# Heatwave coming to New Orleans .... 11/5/10



## girllovesthegame (Nov 3, 2005)

New Orleans has been known to battle some very high temperatures but will they be able to withstand tonight's Heatwave?


----------



## Tooeasy (Nov 4, 2003)

heh I think this is gonna be a hell of a game, and really dont know what to make of it. I think we know cp3s gonna be bring his a++++ game tonight, we know he has that extra gear an I feel like hes gonna be in overdrive his whole time on the court. I would like to see okafor expand on the game he had the other night, he was amazing at protecting the rim and brought his offense along as well. If the team can get the interior defenders in foul trouble for the heat then that can swing things considerably, so we'll see. I dont need to be stupid and predict a win or anything, but taking the L and playing a hard fought game is a great consolation prize to not winning.


----------



## Tooeasy (Nov 4, 2003)

!!!!!! hell of a game, I'm left a smidge in shock. Im stuck at work too so I cant change outta my damn clothes that I sweat through watching the game, feels like I just ran a damn marathon.


----------



## girllovesthegame (Nov 3, 2005)

Tooeasy said:


> !!!!!! hell of a game, I'm left a smidge in shock. Im stuck at work too so I cant change outta my damn clothes that I sweat through watching the game, feels like I just ran a damn marathon.
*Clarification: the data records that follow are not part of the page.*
import Mathlib
import Summits.ValiantsHypothesis.ValiantsHypothesis.Theorems.MonotoneRestorationOrbitRestorationQPDepthThreeRungDefs
import Summits.ValiantsHypothesis.ValiantsHypothesis.Theorems.MonotoneRestorationOrbitRestorationQPValueDerivation
import HarnessLib

/-!
# Route MonotoneRestoration — crux `OrbitRestorationQP` (stmt-ValiantsHypothesis-18293): vocabulary for the WILD RESIDUE of
# the rung `A_∞` of line `depth-three-rung` (route-posited objects, D-0016 `<RouteSlug>Defs.lean`)

The open stub `stub_sigmaPiSigmaValue` (A_∞) of `Cruxes/OrbitRestorationQP/Lines/depth_three_rung.lean` is reduced, in the
kernel, to a statement about the levels at which a matrix-symmetric polynomial of polynomial depth-three complexity has NO
cheap depth-three representation whose terms can be GROUPED into pieces settled by the landed strata
(`Theorems/MonotoneRestorationOrbitRestorationQP{TameStratum,Residue,SymmetricTerms,GroupedTerms,FewTerms}.lean`:
`GroupedTerms.sigmaPiSigmaValue_of_wildResidue₄`, `FewTerms.sigmaPiSigmaValue_of_rankBound_of_wildResidue₅`).  Those theorems
spell the residue out inline (≈ 2000 characters).  So that a planner can re-register the rung's remaining content as ONE short
stub, this file NAMES the two notions, verbatim as they occur there.  Nothing here asserts anything; no instance, no notation.

* `GroupableUpTo K n c p` — `p` has a depth-three representation `p = Σ_{i<k} C(a i) · Π (L i)` (every `L i` a multiset of
  `≤ n^c + c` polynomials of total degree `≤ 1`) together with a partition `g : Fin k → Fin m` of its terms into groups, each of
  which is (T) diagonally invariant with all factor multisets TAME (`≤ 2^((log₂ n + c)^c)` diagonal translates), or (S) made of
  matrix-symmetric terms, or (B) matrix-symmetric with total BOX VOLUME `≤ n^c + c`, or (K) made of at most `K` terms with
  matrix-symmetric sum;
* `WildResidue K` (for a group-size budget `K : ℕ → ℕ`) — for every `c` there is `c'` such that every matrix-symmetric
  `p ∈ PDClass (fun _ => 1) n c` that is NOT `GroupableUpTo (K c) n c` is `QPOrbitRestorable c' n p`.

`WildResidue (fun _ => 0)` implies A_∞ unconditionally and `WildResidue id` implies A_∞ granting `depthThree_rankBound`
(proved in `Theorems/MonotoneRestorationOrbitRestorationQPWildResidue.lean`).  Calibration: open-problem grade (no example and
no mechanism known); nothing here bears on VP ≠ VNP.
[cite: DawarWilsenach2025, §3.3 (ORB); SaxenaSeshadhri2013, Theorem 5]
-/

noncomputable section

-- `Summit.ValiantsHypothesis.ValiantsHypothesis.…` is the tree's single-conjunct layout (Sub = Summit).
set_option linter.dupNamespace false

namespace Summit.ValiantsHypothesis.ValiantsHypothesis.Theorems.OrbitRestorationQPDepthThreeRung

open Finset

/-- **Groupable depth-three representation** at level `n` with budget `c` and group-size budget `K` for kind (K):
`p = Σ_{i<k} C(a i) · Π (L i)` with affine factors, `|L i| ≤ n^c + c`, and a partition `g : Fin k → Fin m` of the terms into
groups each of kind (T) tame & diagonally invariant, (S) matrix-symmetric terms, (B) matrix-symmetric & total box volume
`≤ n^c + c`, or (K) at most `K` terms & matrix-symmetric sum (verbatim the positive datum negated in
`FewTerms.sigmaPiSigmaValue_of_rankBound_of_wildResidue₅`, with `K` in place of `c` in kind (K)). [folklore] -/
def GroupableUpTo (K n c : ℕ) (p : MvPolynomial (Fin n × Fin n) ℂ) : Prop :=
  ∃ (k : ℕ) (a : Fin k → ℂ) (L : Fin k → Multiset (MvPolynomial (Fin n × Fin n) ℂ)) (m : ℕ) (g : Fin k → Fin m),
    (∀ i, ∀ ℓ ∈ L i, ℓ.totalDegree ≤ 1) ∧ (∀ i, Multiset.card (L i) ≤ n ^ c + c) ∧
    p = ∑ i, MvPolynomial.C (a i) * (L i).prod ∧
    ∀ j : Fin m,
      ((∀ σ : Equiv.Perm (Fin n),
          ren σ (∑ i ∈ univ.filter (fun i => g i = j), MvPolynomial.C (a i) * (L i).prod) =
            ∑ i ∈ univ.filter (fun i => g i = j), MvPolynomial.C (a i) * (L i).prod) ∧
        ∀ i, g i = j →
          (Set.range fun σ : Equiv.Perm (Fin n) => (L i).map (ren σ)).ncard ≤ 2 ^ ((Nat.log 2 n + c) ^ c)) ∨
      (∀ i, g i = j → ∀ σ τ : Equiv.Perm (Fin n), MvPolynomial.rename (fun q : Fin n × Fin n => (σ q.1, τ q.2))
          (MvPolynomial.C (a i) * (L i).prod) = MvPolynomial.C (a i) * (L i).prod) ∨
      ((∀ σ τ : Equiv.Perm (Fin n), MvPolynomial.rename (fun q : Fin n × Fin n => (σ q.1, τ q.2))
          (∑ i ∈ univ.filter (fun i => g i = j), MvPolynomial.C (a i) * (L i).prod) =
          ∑ i ∈ univ.filter (fun i => g i = j), MvPolynomial.C (a i) * (L i).prod) ∧
        (∑ i ∈ univ.filter (fun i => g i = j), ∏ ℓ ∈ (L i).toFinset, ((L i).count ℓ + 1)) ≤ n ^ c + c) ∨
      ((∀ σ τ : Equiv.Perm (Fin n), MvPolynomial.rename (fun q : Fin n × Fin n => (σ q.1, τ q.2))
          (∑ i ∈ univ.filter (fun i => g i = j), MvPolynomial.C (a i) * (L i).prod) =
          ∑ i ∈ univ.filter (fun i => g i = j), MvPolynomial.C (a i) * (L i).prod) ∧
        (univ.filter (fun i => g i = j)).card ≤ K)

/-- **The WILD RESIDUE of the rung `A_∞`** with group-size budget `K : ℕ → ℕ` for kind (K): for every `c` there is `c'` such
that every matrix-symmetric `p` at level `n` in `PDClass (fun _ => 1) n c` which is NOT `GroupableUpTo (K c) n c` is
`QPOrbitRestorable c' n p`.  `WildResidue (fun _ => 0)` ⇒ A_∞; `depthThree_rankBound → WildResidue id → A_∞`
(`Theorems/MonotoneRestorationOrbitRestorationQPWildResidue.lean`). [conjecture-grade residue of a conjecture-grade rung] -/
def WildResidue (K : ℕ → ℕ) : Prop :=
  ∀ c : ℕ, ∃ c' : ℕ, ∀ (n : ℕ) (p : MvPolynomial (Fin n × Fin n) ℂ),
    (∀ σ τ : Equiv.Perm (Fin n), MvPolynomial.rename (fun q : Fin n × Fin n => (σ q.1, τ q.2)) p = p) →
    PDClass (fun _ => 1) n c p → ¬ GroupableUpTo (K c) n c p → QPOrbitRestorable c' n p

end Summit.ValiantsHypothesis.ValiantsHypothesis.Theorems.OrbitRestorationQPDepthThreeRung

end
-- `Assembly` holds: proved by `Summit.AnomalousDissipation.AnomalousDissipation.Theorems.taylorCertificates_assembly_proof` @ eba589e1b6d9 (its module imports this route file, so no `_holds` link can be stated here).

-- records of items no longer active in this route (dropped / restated):
-- earlier CertificatePair (stmt-AnomalousDissipation-13036, replaced 2026-08-16T00:16:26Z -> stmt-AnomalousDissipation-14086): retired by None — ∃ f : UnitAddTorus (Fin 3) → EuclideanSpace ℝ (Fin 3), Literature.Analysis.FunctionSpaces.Torus.IsSmooth f ∧ Literature.Analysis.FunctionSpaces.Torus.IsDivFree f ∧ Literature.Analysis.FunctionSpaces.Torus.HasZeroMean f ∧ ∃ (ε₀ E ν₀ : ℝ), 0 < ε₀ ∧ 0 < ν₀ ∧ ∀
-- earlier TaylorCertificatePair (stmt-AnomalousDissipation-13037, replaced 2026-08-16T00:16:26Z -> stmt-AnomalousDissipation-14085): refuted by Summit.AnomalousDissipation.AnomalousDissipation.Theorems.TaylorCertificatesTaylorCertificatePair_refuted — ∃ f : UnitAddTorus (Fin 3) → EuclideanSpace ℝ (Fin 3), Literature.Analysis.FunctionSpaces.Torus.IsSmooth f ∧ Literature.Analysis.FunctionSpaces.Torus.
-- earlier TaylorImpliesPair (stmt-AnomalousDissipation-13040, replaced 2026-08-16T00:16:26Z -> stmt-AnomalousDissipation-14088): retired by None — TaylorCertificatePair → CertificatePair
-- earlier CertificateTransfer (stmt-AnomalousDissipation-13041, replaced 2026-08-16T00:16:26Z -> stmt-AnomalousDissipation-14087): retired by None — ∀ (ν ε₀ E ρ θ₁ θ₂ : ℝ) (f u₀ : UnitAddTorus (Fin 3) → EuclideanSpace ℝ (Fin 3)) (u : ℝ → UnitAddTorus (Fin 3) → EuclideanSpace ℝ (Fin 3)) (U : ℝ → Literature.Analysis.FunctionSpaces.Torus.energySpace (Fin 3)) (Φ₁ Φ₂ : Literature.Analysis.FluidPDE.Torus.

/-! D-0027 §2.1 — DECIDING THEOREM (planner-authored via `route open/edit --closes-file`; by planner-rbadge-AnomalousDissipation-TaylorCert-e52860f4-g2-0 2026-08-16T07:07:08Z):
its hypotheses are this route's items and its conclusion the sub-problem Statement (glue_lint), and it elaborates with this file. -/

/-- D-0027 §2.1 deciding theorem of route TaylorCertificates, CRUX-ONLY (rev 18, route-repair seat
rbadge-…-e52860f4-g2, 2026-08-16; replaces the rev-15 deciding `SteadyStatesLoudBounded → SteadyClassicalBridge →
SteadyWeakIsGlobalLerayHopf → AnomalousDissipation`, whose two support hypotheses are now PROVED inside the proof).
The weakest sufficient statement of this line is the crux #3 `SteadyStatesLoudBounded` (implied by the target `X`
for the same force: item `TargetImpliesSteady`; `X` itself by the pair #7: `KolmogorovPairImpliesTarget`).
Proof: (1) `SteadyClassicalBridge` — a smooth a.e.-representative `v` of an `H`-steady weak solution `u` of `NS_ν(f)`
is weakly hence classically divergence free (`isWeaklyDivFree_of_mem_energySpace`, transversal Fourier coefficients
`IsWeaklyDivFree.sum_mul_mFourierCoeff_eq_zero` + `isDivFree_of_sum_mul_mFourierCoeff_eq_zero`), mean zero
(`integral_eq_zero_of_mem_energySpace`), and solves `∫⟪νΔv − (v·∇)v + f, w⟫ = 0` on smooth div-free mean-zero `w`
(the generator pairing rewritten on `v`, Green's second identity `integral_inner_laplacian_comm` and the antisymmetry
of the trilinear form `integral_inner_convect_eq_neg`); (2) `SteadyWeakIsGlobalLerayHopf` — by the landed
MirrorVariety result `Theorems.steadyWeakIsGlobalLerayHopf_proof` (stmt-AnomalousDissipation-2992, the same statement
verbatim; route import `Summits.AnomalousDissipation.AnomalousDissipation.Theorems.MirrorVarietySteadyWeakIsGlobalLerayHopf`);
(3) unpack the force `f` and budgets `ε₀`, `E`, `ν₀` of #3; along `ν j = ν₀/(j+2) → 0` take Temam's steady weak
solution `U_j ∈ V` with its energy equation (`Temam1979_exists_steadyWeakSolution_holds`,
`Temam1979_steadyWeakSolution_energy_eq_holds`) and its smooth representative `v_j`
(`Temam1979_steadyWeakSolution_smooth_holds`); (1) makes `v_j` a classical steady state, so #3 gives
`ε₀ ≤ ν_j‖∇v_j‖²` and `∫|v_j|² ≤ E`; (2) makes the constant path at `U_j` a global Leray–Hopf solution from `U_j` with
`meanDissipation = ν_j‖∇U_j‖² = ν_j‖∇v_j‖² ≥ ε₀` (spectral = classical enstrophy on the smooth representative) and
`meanEnergy = ∫|U_j|² = ∫|v_j|² ≤ E`: the clauses of `Literature.Turb.ZerothLaw` (= `AnomalousDissipation`) with data
`u₀ j := U_j`. -/
@[closes "route-AnomalousDissipation-TaylorCertificates"] theorem closes : SteadyStatesLoudBounded → _root_.AnomalousDissipation := by
  intro hS
  -- (1) the former support `SteadyClassicalBridge`, proved: a smooth a.e.-representative `v` of an `H`-steady weak
  -- solution `u` is divergence free, mean zero and a classical steady state (all derivatives moved back onto `v`).
  have hB : SteadyClassicalBridge := by
    intro ν f v u hfs hU hv hUv
    have hwdf : Literature.Analysis.FunctionSpaces.Torus.IsWeaklyDivFree v := by
      intro θ hθ
      rw [← Literature.Analysis.FluidPDE.Torus.isWeaklyDivFree_of_mem_energySpace u.2 θ hθ]
      refine integral_congr_ae ?_
      filter_upwards [hUv] with y hy
      rw [hy]
    have hvd : Literature.Analysis.FunctionSpaces.Torus.IsDivFree v :=
      Literature.Analysis.FunctionSpaces.Torus.isDivFree_of_sum_mul_mFourierCoeff_eq_zero hv
        fun k => Literature.Analysis.FunctionSpaces.Torus.IsWeaklyDivFree.sum_mul_mFourierCoeff_eq_zero
          (hv.memLp 2) hwdf k
    have hvz : Literature.Analysis.FunctionSpaces.Torus.HasZeroMean v := by
      have h0 := Literature.Analysis.FluidPDE.Torus.integral_eq_zero_of_mem_energySpace u.2
      unfold Literature.Analysis.FunctionSpaces.Torus.HasZeroMean
      rw [← h0]
      exact integral_congr_ae hUv.symm
    refine ⟨hvd, hvz, fun w hw hdw hzw => ?_⟩
    have h := hU w hw hdw hzw
    have h1 : (∫ x, inner ℝ (((u : MeasureTheory.Lp (EuclideanSpace ℝ (Fin 3)) 2 (MeasureTheory.volume : MeasureTheory.Measure (UnitAddTorus (Fin 3)))) : UnitAddTorus (Fin 3) → EuclideanSpace ℝ (Fin 3)) x)
        (Literature.Analysis.FunctionSpaces.Torus.laplacian w x)) =
        ∫ x, inner ℝ (v x) (Literature.Analysis.FunctionSpaces.Torus.laplacian w x) := by
      refine integral_congr_ae ?_
      filter_upwards [hUv] with x hx
      rw [hx]
    have h2 : (∫ x, inner ℝ (Literature.Analysis.FunctionSpaces.Torus.fderiv w x
        (((u : MeasureTheory.Lp (EuclideanSpace ℝ (Fin 3)) 2 (MeasureTheory.volume : MeasureTheory.Measure (UnitAddTorus (Fin 3)))) : UnitAddTorus (Fin 3) → EuclideanSpace ℝ (Fin 3)) x))
        (((u : MeasureTheory.Lp (EuclideanSpace ℝ (Fin 3)) 2 (MeasureTheory.volume : MeasureTheory.Measure (UnitAddTorus (Fin 3)))) : UnitAddTorus (Fin 3) → EuclideanSpace ℝ (Fin 3)) x)) =
        ∫ x, inner ℝ (Literature.Analysis.FunctionSpaces.Torus.fderiv w x (v x)) (v x) := by
      refine integral_congr_ae ?_
      filter_upwards [hUv] with x hx
      rw [hx]
    unfold Literature.Analysis.FluidPDE.Torus.nsGeneratorPairing Literature.Analysis.FluidPDE.Torus.inertialPairing at h
    rw [h1, h2] at h
    -- `∫ ⟪νΔv − (v·∇)v + f, w⟫ = (f, w) + ν (v, Δw) + ∫ ⟪Dw·v, v⟫`
    have hlap : ∫ x, inner ℝ (v x) (Literature.Analysis.FunctionSpaces.Torus.laplacian w x) =
        ∫ x, inner ℝ (Literature.Analysis.FunctionSpaces.Torus.laplacian v x) (w x) :=
      (Literature.Analysis.FunctionSpaces.Torus.integral_inner_laplacian_comm hv hw).symm
    have hconv : ∫ x, inner ℝ (Literature.Analysis.FunctionSpaces.Torus.fderiv w x (v x)) (v x) =
        -∫ x, inner ℝ (Literature.Analysis.FunctionSpaces.Torus.convect v v x) (w x) := by
      change ∫ x, inner ℝ (Literature.Analysis.FunctionSpaces.Torus.convect v w x) (v x) = _
      rw [Literature.Analysis.FunctionSpaces.Torus.integral_inner_convect_eq_neg hv hvd hw hv]
      congr 1
      exact integral_congr_ae (ae_of_all _ fun x => real_inner_comm _ _)
    have i1 : Integrable (fun x => inner ℝ (ν • Literature.Analysis.FunctionSpaces.Torus.laplacian v x) (w x)) volume := by
      have := ((hv.laplacian.inner hw).integrable).const_mul ν
      refine this.congr (ae_of_all _ fun x => ?_)
      simp [inner_smul_left]
    have i2 : Integrable (fun x => inner ℝ (Literature.Analysis.FunctionSpaces.Torus.convect v v x) (w x)) volume :=
      ((hv.convect hv).inner hw).integrable
    have i3 : Integrable (fun x => inner ℝ (f x) (w x)) volume := (hfs.inner hw).integrable
    have key : ∫ x, inner ℝ (ν • Literature.Analysis.FunctionSpaces.Torus.laplacian v x
          - Literature.Analysis.FunctionSpaces.Torus.convect v v x + f x) (w x) =
        (∫ x, inner ℝ (f x) (w x)) + ν * (∫ x, inner ℝ (v x) (Literature.Analysis.FunctionSpaces.Torus.laplacian w x))
          + ∫ x, inner ℝ (Literature.Analysis.FunctionSpaces.Torus.fderiv w x (v x)) (v x) := by
      simp_rw [inner_add_left, inner_sub_left]
      rw [integral_add ?_ i3, integral_sub i1 i2, hlap, hconv]
      · have : ∫ x, inner ℝ (ν • Literature.Analysis.FunctionSpaces.Torus.laplacian v x) (w x) =
            ν * ∫ x, inner ℝ (Literature.Analysis.FunctionSpaces.Torus.laplacian v x) (w x) := by
          rw [← integral_const_mul]
          refine integral_congr_ae (ae_of_all _ fun x => ?_)
          simp [inner_smul_left]
        rw [this]
        ring
      · exact i1.sub i2
    rw [key]
    exact h
  -- (2) the former support `SteadyWeakIsGlobalLerayHopf`: the landed MirrorVariety theorem (stmt-2992), same statement.
  have hL : SteadyWeakIsGlobalLerayHopf :=
    Summit.AnomalousDissipation.AnomalousDissipation.Theorems.steadyWeakIsGlobalLerayHopf_proof
  -- (3) the deciding chain (rev 15): Temam's steady states along ν_j = ν₀/(j+2), loud and bounded by #3.
  obtain ⟨f, hfs, hfd, hfz, ε₀, E, ν₀, hε₀, hν₀, hall⟩ := hS
  have key : ∀ j : ℕ, ∃ U : ↥(Literature.Analysis.FunctionSpaces.Torus.energySpace (Fin 3)),
      Literature.Analysis.FluidPDE.Torus.IsGlobalLerayHopf (ν₀ / ((j : ℝ) + 2)) (fun _ => f)
          ((U : MeasureTheory.Lp (EuclideanSpace ℝ (Fin 3)) 2 (MeasureTheory.volume : MeasureTheory.Measure (UnitAddTorus (Fin 3)))) : UnitAddTorus (Fin 3) → EuclideanSpace ℝ (Fin 3))
          (fun _ => ((U : MeasureTheory.Lp (EuclideanSpace ℝ (Fin 3)) 2 (MeasureTheory.volume : MeasureTheory.Measure (UnitAddTorus (Fin 3)))) : UnitAddTorus (Fin 3) → EuclideanSpace ℝ (Fin 3))) ∧
        ε₀ ≤ Literature.Analysis.FluidPDE.meanDissipation (ν₀ / ((j : ℝ) + 2))
          (fun _ : ℝ => ((U : MeasureTheory.Lp (EuclideanSpace ℝ (Fin 3)) 2 (MeasureTheory.volume : MeasureTheory.Measure (UnitAddTorus (Fin 3)))) : UnitAddTorus (Fin 3) → EuclideanSpace ℝ (Fin 3))) ∧
          Literature.Analysis.FluidPDE.meanEnergy
            (fun _ : ℝ => ((U : MeasureTheory.Lp (EuclideanSpace ℝ (Fin 3)) 2 (MeasureTheory.volume : MeasureTheory.Measure (UnitAddTorus (Fin 3)))) : UnitAddTorus (Fin 3) → EuclideanSpace ℝ (Fin 3))) ≤ E := by
    intro j
    have hj : (0 : ℝ) < (j : ℝ) + 2 := by positivity
    have hν : 0 < ν₀ / ((j : ℝ) + 2) := div_pos hν₀ hj
    have hνlt : ν₀ / ((j : ℝ) + 2) < ν₀ := by
      rw [div_lt_iff₀ hj]
      nlinarith
    have hf2 : MeasureTheory.MemLp f 2 (MeasureTheory.volume : MeasureTheory.Measure (UnitAddTorus (Fin 3))) := hfs.memLp 2
    obtain ⟨U, hV, hU, hEq⟩ :=
      Literature.Analysis.FluidPDE.Torus.exists_isSteadyWeakSolution_energy_eq
        Literature.Analysis.FluidPDE.Torus.Temam1979_exists_steadyWeakSolution_holds
        Literature.Analysis.FluidPDE.Torus.Temam1979_steadyWeakSolution_energy_eq_holds
        (d := Fin 3) (by simp) hν hf2
    obtain ⟨v, hv, hUv⟩ :=
      Literature.Analysis.FluidPDE.Torus.Temam1979_steadyWeakSolution_smooth_holds (d := Fin 3) (by simp) hν hfs hV hU
    obtain ⟨hvd, hvz, hvsteady⟩ := hB _ f v U hfs hU hv hUv
    obtain ⟨hloud, hbdd⟩ := hall _ hν hνlt v hv hvd hvz hvsteady
    obtain ⟨hLH, hmE, hmD⟩ := hL _ f U hν hfs hfz hV hU hEq
    refine ⟨U, hLH, ?_, ?_⟩
    · rw [hmD, Literature.Analysis.FluidPDE.Torus.eGradNormSq_congr_ae_field hUv,
        ← Literature.Analysis.FunctionSpaces.Torus.gradNormSq_eq_toReal_eGradNormSq_holds hv]
      exact hloud
    · rw [hmE]
      calc (∫ x, ‖((U : MeasureTheory.Lp (EuclideanSpace ℝ (Fin 3)) 2 (MeasureTheory.volume : MeasureTheory.Measure (UnitAddTorus (Fin 3)))) : UnitAddTorus (Fin 3) → EuclideanSpace ℝ (Fin 3)) x‖ ^ 2)
            = ∫ x, ‖v x‖ ^ 2 := by
              refine MeasureTheory.integral_congr_ae ?_
              filter_upwards [hUv] with x hx
              rw [hx]
        _ ≤ E := hbdd
  choose U hU using key
  refine ⟨f, hfs, hfd, hfz, fun j => ν₀ / ((j : ℝ) + 2),
    fun j => ((U j : MeasureTheory.Lp (EuclideanSpace ℝ (Fin 3)) 2 (MeasureTheory.volume : MeasureTheory.Measure (UnitAddTorus (Fin 3)))) : UnitAddTorus (Fin 3) → EuclideanSpace ℝ (Fin 3)),
    fun j _ => ((U j : MeasureTheory.Lp (EuclideanSpace ℝ (Fin 3)) 2 (MeasureTheory.volume : MeasureTheory.Measure (UnitAddTorus (Fin 3)))) : UnitAddTorus (Fin 3) → EuclideanSpace ℝ (Fin 3)),
    fun j => div_pos hν₀ (by positivity), ?_, fun j => (hU j).1, ⟨E, fun j => (hU j).2.2⟩, ε₀, hε₀, fun j => (hU j).2.1⟩
  have h1 : Filter.Tendsto (fun j : ℕ => ((j : ℝ) + 2)⁻¹) Filter.atTop (nhds 0) :=
    tendsto_inv_atTop_zero.comp (Filter.tendsto_atTop_add_const_right Filter.atTop (2 : ℝ) tendsto_natCast_atTop_atTop)
  have h2 : Filter.Tendsto (fun j : ℕ => ν₀ * ((j : ℝ) + 2)⁻¹) Filter.atTop (nhds (ν₀ * 0)) := h1.const_mul ν₀
  rw [mul_zero] at h2
  simpa [div_eq_mul_inv] using h2
/-- **Theorem 3.11 (i), concluding assertion** (p. 154–155): "Then `^{n,∘}R^{LGP}` may be constructed via an
algorithm in the procession of `D⊢`-prime-strips `Prc(^{n,∘}D⊢_T)` that is functorial with respect to
isomorphisms of processions of `D⊢`-prime-strips. For `n, n' ∈ ℤ`, the permutation symmetries of the
étale-picture discussed in [IUTchI], Corollary 6.10, (iii); [IUTchII], Corollary 4.11, (ii), (iii) [cf.
also Corollary 2.3, (ii); Remarks 2.3.2 and 3.8.2, of the present paper], induce compatible
poly-isomorphisms `Prc(^{n,∘}D⊢_T) ⥲ Prc(^{n',∘}D⊢_T)`; `^{n,∘}R^{LGP} ⥲ ^{n',∘}R^{LGP}` which are, moreover,
compatible with the poly-isomorphisms `^{n,∘}D⊢_0 ⥲ ^{n',∘}D⊢_0` induced by the bi-coricity poly-isomorphisms
of Theorem 1.5, (iii) [cf. also [IUTchII], Corollaries 4.10, (iv); 4.11, (i)]."
READING in the bi-coric strictification (all processions act on the same carriers, the induced
poly-isomorphism `Prc(^{n,∘}D⊢_T) ⥲ Prc(^{n',∘}D⊢_T)` being the full set of procession automorphisms =
(Ind1)): the classes coincide, `^{n,∘}R^{LGP} = ^{n',∘}R^{LGP}`. HYPOTHESIS, never asserted here.
[claim: Mochizuki2012, status: disputed] -/
@[claim "Mochizuki2012" "disputed"] def MultiradialCompat : Prop := ∀ n n' : ℤ, S.RLGP n = S.RLGP n'

/-- **Theorem 3.11 (i) (c), degree clause**, at every vertical line. HYPOTHESIS.
[claim: Mochizuki2012, status: disputed] -/
@[claim "Mochizuki2012" "disputed"] def DegreeClause : Prop := ∀ n : ℤ, DegreesViaLogvol (S.D n) (S.G n)

/-- **Theorem 3.11 (i)** as one `Prop`: the splitting monoids sit in the sub-packets, the degree clause of
(c), and the multiradial compatibility of the classes `^{n,∘}R^{LGP}`. HYPOTHESIS, never asserted here.
[claim: Mochizuki2012, status: disputed] -/
@[claim "Mochizuki2012" "disputed"] def PartI : Prop :=
  (∀ n : ℤ, (S.D n).PsiInSubPackets) ∧ S.DegreeClause ∧ S.MultiradialCompat

/-- Under (i), membership of the line-`n'` data in `^{n,∘}R^{LGP}`: the data of ANY vertical line is one of
the possible images of the data of any other — the form used by Cor. 3.12 ("the union of the possible
images of a Θ-pilot object … in the multiradial representation of Theorem 3.11, (i), which we regard as
subject to the indeterminacies (Ind1), (Ind2), (Ind3)"). [claim: Mochizuki2012, status: disputed] -/
theorem mem_RLGP_of_multiradialCompat (h : S.MultiradialCompat) (n n' : ℤ) : S.D n' ∈ S.RLGP n := by
  rw [h n n']; exact (S.D n').mem_RLGP_self

/-- Under (i), a move-invariant property holds for the data of one vertical line iff it holds for the
data of any other. [folklore] -/
theorem invariant_iff_of_multiradialCompat (h : S.MultiradialCompat) {P : MRData S.L → Prop}
    (hP : ∀ D D' : MRData S.L, MRData.IndMoves D D' → (P D ↔ P D')) (n n' : ℤ) :
    P (S.D n) ↔ P (S.D n') :=
  MRData.wellDefined_on_RLGP hP (S.mem_RLGP_of_multiradialCompat h n n')

end Situation

end Thm311

end IUTFork

end Summit.ABC

end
LOL!! I keep telling myself, "it's just a game" but these guys are going to give me a heart attack. Down the stretch I also kept telling myself, come on Hornets, I know basketball is a game of runs but you can't lead the entire game just to lose at the very end. That shot by Trevor was crazy!! And Emeka played the game of his life. If it wasn't, it has to be close to it.


----------



## Tooeasy (Nov 4, 2003)

girllovesthegame said:


> LOL!! I keep telling myself, "it's just a game" but these guys are going to give me a heart attack. Down the stretch I also kept telling myself, come on Hornets, I know basketball is a game of runs but you can't lead the entire game just to lose at the very end. That shot by Trevor was crazy!! And Emeka played the game of his life. If it wasn't, it has to be close to it.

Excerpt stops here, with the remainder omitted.